Dataset entries
import Summits.Ventures.HSemireg.WedgeHankelRecurrenceGaussOrthogonalUnique

/-!
# Venture HSemireg — **EXISTENCE OF THE GAUSS–JACOBI RULE FOR EVERY POSITIVE DISCRETE MEASURE** (capstone of the chapter): for `ν_l > 0` on `N` distinct nodes `w_l` and `t + 1 < N`, the
# orthogonal polynomial `q_{t+1}` (Gram–Schmidt, N289) has `t + 1` strictly increasing real zeros `z_0 < ⋯ < z_t` (the local three-term recurrences of N273 are spliced into a global positive
# recurrence and N279 applies), and the rule on these zeros with the Christoffel weights `λ_k = Σ_l ν_l ℓ_k(w_l)` is EXACT in degree `≤ 2t + 1` with ALL WEIGHTS POSITIVE (N265)

HONEST FRAMING. Part of the Lean index of the computation cell `pub-hsemireg` (seat p10 gen 42, Sunday typer «UNIFORM-IN-n»).  Real polynomials and finite sums only (a recurrence-defined
sequence via `Nat.rec` inside the proof); no variety, no cohomology theory, no sheaf, no Ext group and no semiregularity map is constructed here; nothing here says that HC / HC_CM / HC_AV
holds; no Literature fact (unproved `Prop`) is declared or used.  Custodian versions as in `WedgeHankelSiegelIdeal` (1/3).
SOURCES (cited).  C. F. Gauss, *Methodus nova integralium valores per approximationem inveniendi* (1814); C. G. J. Jacobi, J. reine angew. Math. 1 (1826) 301–308; G. Szegő, *Orthogonal
Polynomials*, Thm 3.3.1 (real simple zeros in the interior of the support interval) and Thm 3.4.1–3.4.2 (Gauss–Jacobi mechanical quadrature, positive Christoffel numbers); T. S. Chihara,
*An Introduction to Orthogonal Polynomials* (1978), Ch. I Thm 5.2 ∕ Thm 6.1–6.2; F. R. Gantmacher, *The Theory of Matrices* II, Ch. XV §16 Thm 18 (the Stieltjes case, typed N235).
PROOF TYPED HERE.  N289 gives `q_0, …, q_n` (`n = t + 1`); N273 gives `q_{m+1} = (X − a_m) q_m − b_m q_{m−1}`, `b_m > 0`, for `1 ≤ m ≤ n − 1`; the sequence is continued past `n` by the recurrence
with `b = 1` (`Nat.rec` on pairs), so N279 `recurrence_zeros` yields the zeros of `q_{t+1}`; N265 `sum_mul_eval_eq_of_orthogonal` and `gauss_weight_pos` finish.
DEDUP DISCLOSURE (`rg -n 'gauss_rule_exists|exists_gauss' Summits/Ventures/HSemireg/WedgeHankelRecurrence*`, 2026-09-03): N235 `exists_moments_iff_posDef_hankelSq` is the Stieltjes case
(positive nodes, Hankel data); here an arbitrary positive discrete measure on `ℝ`.  The 3 names below: 0 hits tree-wide.

WHAT IS IN THE TREE.  N265 `sum_mul_eval_eq_of_orthogonal`, `gauss_weight_pos`; N273 `three_term_recurrence`; N279 `recurrence_zeros`, `eq_prod_X_sub_C_of_monic_of_roots`; N289
`exists_orthogonal_system_lower`; Mathlib `Polynomial.Monic.eq_X_add_C`, `Nat.rec_add_one`, `choose!`.
THIS FILE (namespace `Summit.Ventures.HSemireg.Wedge.HankelOuter` continued; CHAINED on N290 (import), N265, N273, N279, N289; 0 definitions):
* §1056 **`orthogonal_zeros_strictMono`** (the orthogonal polynomial `q_{m+1}`, `m + 1 ≤ n < N`, of a positive discrete measure is `∏_k (X − z_k)` with `z` strictly increasing),
  **`gauss_rule_exists`** (GAUSS–JACOBI EXISTS: `∃` nodes `z_0 < ⋯ < z_t` and weights `λ_k > 0` exact in degree `≤ 2t + 1`, for `t + 1 < N`), `gauss_rule_exists_nodes_mem` (the nodes lie in
  `[min w, max w]`-hull form: some `w_l ≤ z_0` and `z_t ≤` some `w_l`, via N264).
CAVEATS.  Nothing Ext-side.  New names only.
-/

open Module Polynomial
open scoped Matrix Polynomial

namespace Summit.Ventures.HSemireg.Wedge.HankelOuter

/-! ## §1056. Existence of the Gauss rule -/

/-- **The orthogonal polynomials of a positive discrete measure have strictly increasing real zeros**: if `q_0 = 1, …, q_n` (`n < N`) are monic of the right degrees and each is
`(ν, w)`-orthogonal to every lower degree (`ν > 0`, `w` injective on `Fin N`), then for `m + 1 ≤ n` there is `z : Fin (m+1) → ℝ` strictly increasing with `q_{m+1} = ∏_k (X − z_k)`.
[Szegő Thm 3.3.1; Chihara I Thm 5.2; this file, §1056] -/
theorem orthogonal_zeros_strictMono {N n : ℕ} {ν w : Fin N → ℝ} (hν : ∀ l, 0 < ν l) (hw : Function.Injective w) (hnN : n < N) {q : ℕ → ℝ[X]} (hq0 : q 0 = 1)
    (hmonic : ∀ k, k ≤ n → (q k).Monic) (hdeg : ∀ k, k ≤ n → (q k).natDegree = k)
    (horth : ∀ k, k ≤ n → ∀ G : ℝ[X], G.natDegree < k → ∑ l, ν l * (q k * G).eval (w l) = 0) {m : ℕ} (hm : m + 1 ≤ n) :
    ∃ z : Fin (m + 1) → ℝ, StrictMono z ∧ q (m + 1) = ∏ k, (Polynomial.X - C (z k)) := by
  -- local recurrence coefficients from N273
  have hstep : ∀ m', 1 ≤ m' → m' + 1 ≤ n → ∃ a b : ℝ, q (m' + 1) = (Polynomial.X - C a) * q m' - C b * q (m' - 1) ∧ 0 < b := fun m' h1 h2 => by
    obtain ⟨a, b, hrec, hb, -, -⟩ := three_term_recurrence hν hw h1 (by omega) (hmonic (m' - 1) (by omega)) (hdeg (m' - 1) (by omega)) (hmonic m' (by omega)) (hdeg m' (by omega))
      (hmonic (m' + 1) h2) (hdeg (m' + 1) h2) (horth (m' - 1) (by omega)) (horth m' (by omega)) (horth (m' + 1) h2)
    exact ⟨a, b, hrec, hb⟩
  choose! A B hAB hBpos using hstep
  -- `q_1 = X − a₀`
  have hn1 : 1 ≤ n := by omega
  have hq1 : q 1 = Polynomial.X - C (-(q 1).coeff 0) := by rw [C_neg, sub_neg_eq_add]; exact (hmonic 1 hn1).eq_X_add_C (hdeg 1 hn1)
  -- global coefficient sequences
  set A' : ℕ → ℝ := fun k => if k = 0 then -(q 1).coeff 0 else A k with hA'
  set B' : ℕ → ℝ := fun k => if 1 ≤ k ∧ k + 1 ≤ n then B k else 1 with hB'
  have hB'pos : ∀ j, 0 < B' j := fun j => by
    simp only [hB']
    split_ifs with h
    · exact hBpos j h.1 h.2
    · exact one_pos
  -- the spliced sequence
  set F : ℕ → ℝ[X] × ℝ[X] := fun k => Nat.rec (motive := fun _ => ℝ[X] × ℝ[X]) (q 0, q 1) (fun k p => (p.2, (Polynomial.X - C (A' (k + 1))) * p.2 - C (B' (k + 1)) * p.1)) k with hF
  have hF0 : F 0 = (q 0, q 1) := rfl
  have hFs : ∀ k, F (k + 1) = ((F k).2, (Polynomial.X - C (A' (k + 1))) * (F k).2 - C (B' (k + 1)) * (F k).1) := fun k => rfl
  set Q : ℕ → ℝ[X] := fun k => (F k).1 with hQ
  have hQ0 : Q 0 = 1 := by simp only [hQ, hF0, hq0]
  have hQ1 : Q 1 = q 1 := by simp only [hQ, hFs, hF0]
  have hQrec : ∀ k, Q (k + 2) = (Polynomial.X - C (A' (k + 1))) * Q (k + 1) - C (B' (k + 1)) * Q k := fun k => by
    simp only [hQ]
    rw [show k + 2 = (k + 1) + 1 by ring, hFs (k + 1), hFs k]
  -- agreement with `q` up to `n`
  have hagree : ∀ k, (k ≤ n → Q k = q k) ∧ (k + 1 ≤ n → Q (k + 1) = q (k + 1)) := by
    intro k
    induction k with
    | zero => exact ⟨fun _ => by rw [hQ0, hq0], fun _ => hQ1⟩
    | succ k ih =>
      refine ⟨ih.2, fun hk => ?_⟩
      rw [show k + 1 + 1 = k + 2 by ring, hQrec k, ih.1 (by omega), ih.2 (by omega)]
      have hA1 : A' (k + 1) = A (k + 1) := by simp [hA']
      have hB1 : B' (k + 1) = B (k + 1) := by
        simp only [hB']
        rw [if_pos ⟨by omega, by omega⟩]
      rw [hA1, hB1]
      have := hAB (k + 1) (by omega) (by omega)
      rw [show k + 1 - 1 = k by omega] at this
      exact this.symm
  -- zeros from N279
  have hA0 : A' 0 = -(q 1).coeff 0 := by simp [hA']
  have hQ1' : Q 1 = Polynomial.X - C (A' 0) := by rw [hQ1, hA0]; exact hq1
  obtain ⟨z, hz, hzr, -⟩ := recurrence_zeros hQ0 hQ1' hQrec hB'pos m
  have hQm : Q (m + 1) = q (m + 1) := (hagree m).2 hm
  rw [hQm] at hzr
  exact ⟨z, hz, eq_prod_X_sub_C_of_monic_of_roots (hmonic (m + 1) hm) (hdeg (m + 1) hm) hz.injective hzr⟩

/-- **GAUSS–JACOBI QUADRATURE EXISTS** for every positive discrete measure: if `ν_l > 0` on `N` distinct nodes `w_l` and `t + 1 < N`, there are nodes `z_0 < ⋯ < z_t` and weights `λ_k > 0`
with `Σ_k λ_k z_k^p = Σ_l ν_l w_l^p` for all `p ≤ 2t + 1`. [Gauss 1814; Jacobi 1826; Szegő Thm 3.4.1–3.4.2; Chihara I Thm 6.1–6.2; this file, §1056] -/
theorem gauss_rule_exists {N t : ℕ} {ν w : Fin N → ℝ} (hν : ∀ l, 0 < ν l) (hw : Function.Injective w) (htN : t + 1 < N) :
    ∃ z μ : Fin (t + 1) → ℝ, StrictMono z ∧ (∀ k, 0 < μ k) ∧ ∀ p, p ≤ 2 * t + 1 → ∑ k, μ k * z k ^ p = ∑ l, ν l * w l ^ p := by
  obtain ⟨q, hq0, hm, hd, horth, -⟩ := exists_orthogonal_system_lower hν hw htN
  obtain ⟨z, hz, hprod⟩ := orthogonal_zeros_strictMono hν hw htN hq0 hm hd horth (m := t) le_rfl
  have horthz : ∀ G : ℝ[X], G.natDegree ≤ t → ∑ l, ν l * ((∏ j, (Polynomial.X - C (z j))) * G).eval (w l) = 0 := fun G hG => by
    rw [← hprod]; exact horth (t + 1) le_rfl G (by omega)
  set μ : Fin (t + 1) → ℝ := fun k => ∑ l, ν l * (Lagrange.basis Finset.univ z k).eval (w l) with hμ
  have hmom : ∀ p, p ≤ 2 * t + 1 → ∑ k, μ k * z k ^ p = ∑ l, ν l * w l ^ p := fun p hp => by
    have h := sum_mul_eval_eq_of_orthogonal hz.injective horthz (μ := μ) (fun k => rfl) (F := Polynomial.X ^ p) (by rw [natDegree_X_pow]; exact hp)
    simpa only [eval_pow, eval_X] using h
  refine ⟨z, μ, hz, ?_, hmom⟩
  exact gauss_weight_pos hz.injective hν hw (by omega) (fun p hp => hmom p (by omega))

/-- **… and the nodes are pinned by the support**: some `w_l ≤ z_0` and `z_t ≤` some `w_l` (N264). [Szegő Thm 3.3.1; this file, §1056] -/
theorem gauss_rule_exists_nodes_mem {N t : ℕ} {ν w : Fin N → ℝ} (hν : ∀ l, 0 < ν l) (hw : Function.Injective w) (htN : t + 1 < N) :
    ∃ z μ : Fin (t + 1) → ℝ, StrictMono z ∧ (∀ k, 0 < μ k) ∧ (∀ p, p ≤ 2 * t + 1 → ∑ k, μ k * z k ^ p = ∑ l, ν l * w l ^ p) ∧
      (∃ l, w l ≤ z 0) ∧ ∃ l, z (Fin.last t) ≤ w l := by
  obtain ⟨z, μ, hz, hμ, hmom⟩ := gauss_rule_exists hν hw htN
  exact ⟨z, μ, hz, hμ, hmom, exists_node_le_gaussNode_zero hμ hz hν hmom, exists_gaussNode_last_le_node hμ hz hν hmom⟩

end Summit.Ventures.HSemireg.Wedge.HankelOuter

■ WHAT YOU NEED TO DO: In the data above, which lines lie between the line with "[Szegő Thm 3.3.1; Chihara" and the line with "(hq0 : q 0 = 1)", inclusive? Print those lines exactly and nothing else.

■ RESULT OF THIS TASK:
[Szegő Thm 3.3.1; Chihara I Thm 5.2; this file, §1056] -/
theorem orthogonal_zeros_strictMono {N n : ℕ} {ν w : Fin N → ℝ} (hν : ∀ l, 0 < ν l) (hw : Function.Injective w) (hnN : n < N) {q : ℕ → ℝ[X]} (hq0 : q 0 = 1)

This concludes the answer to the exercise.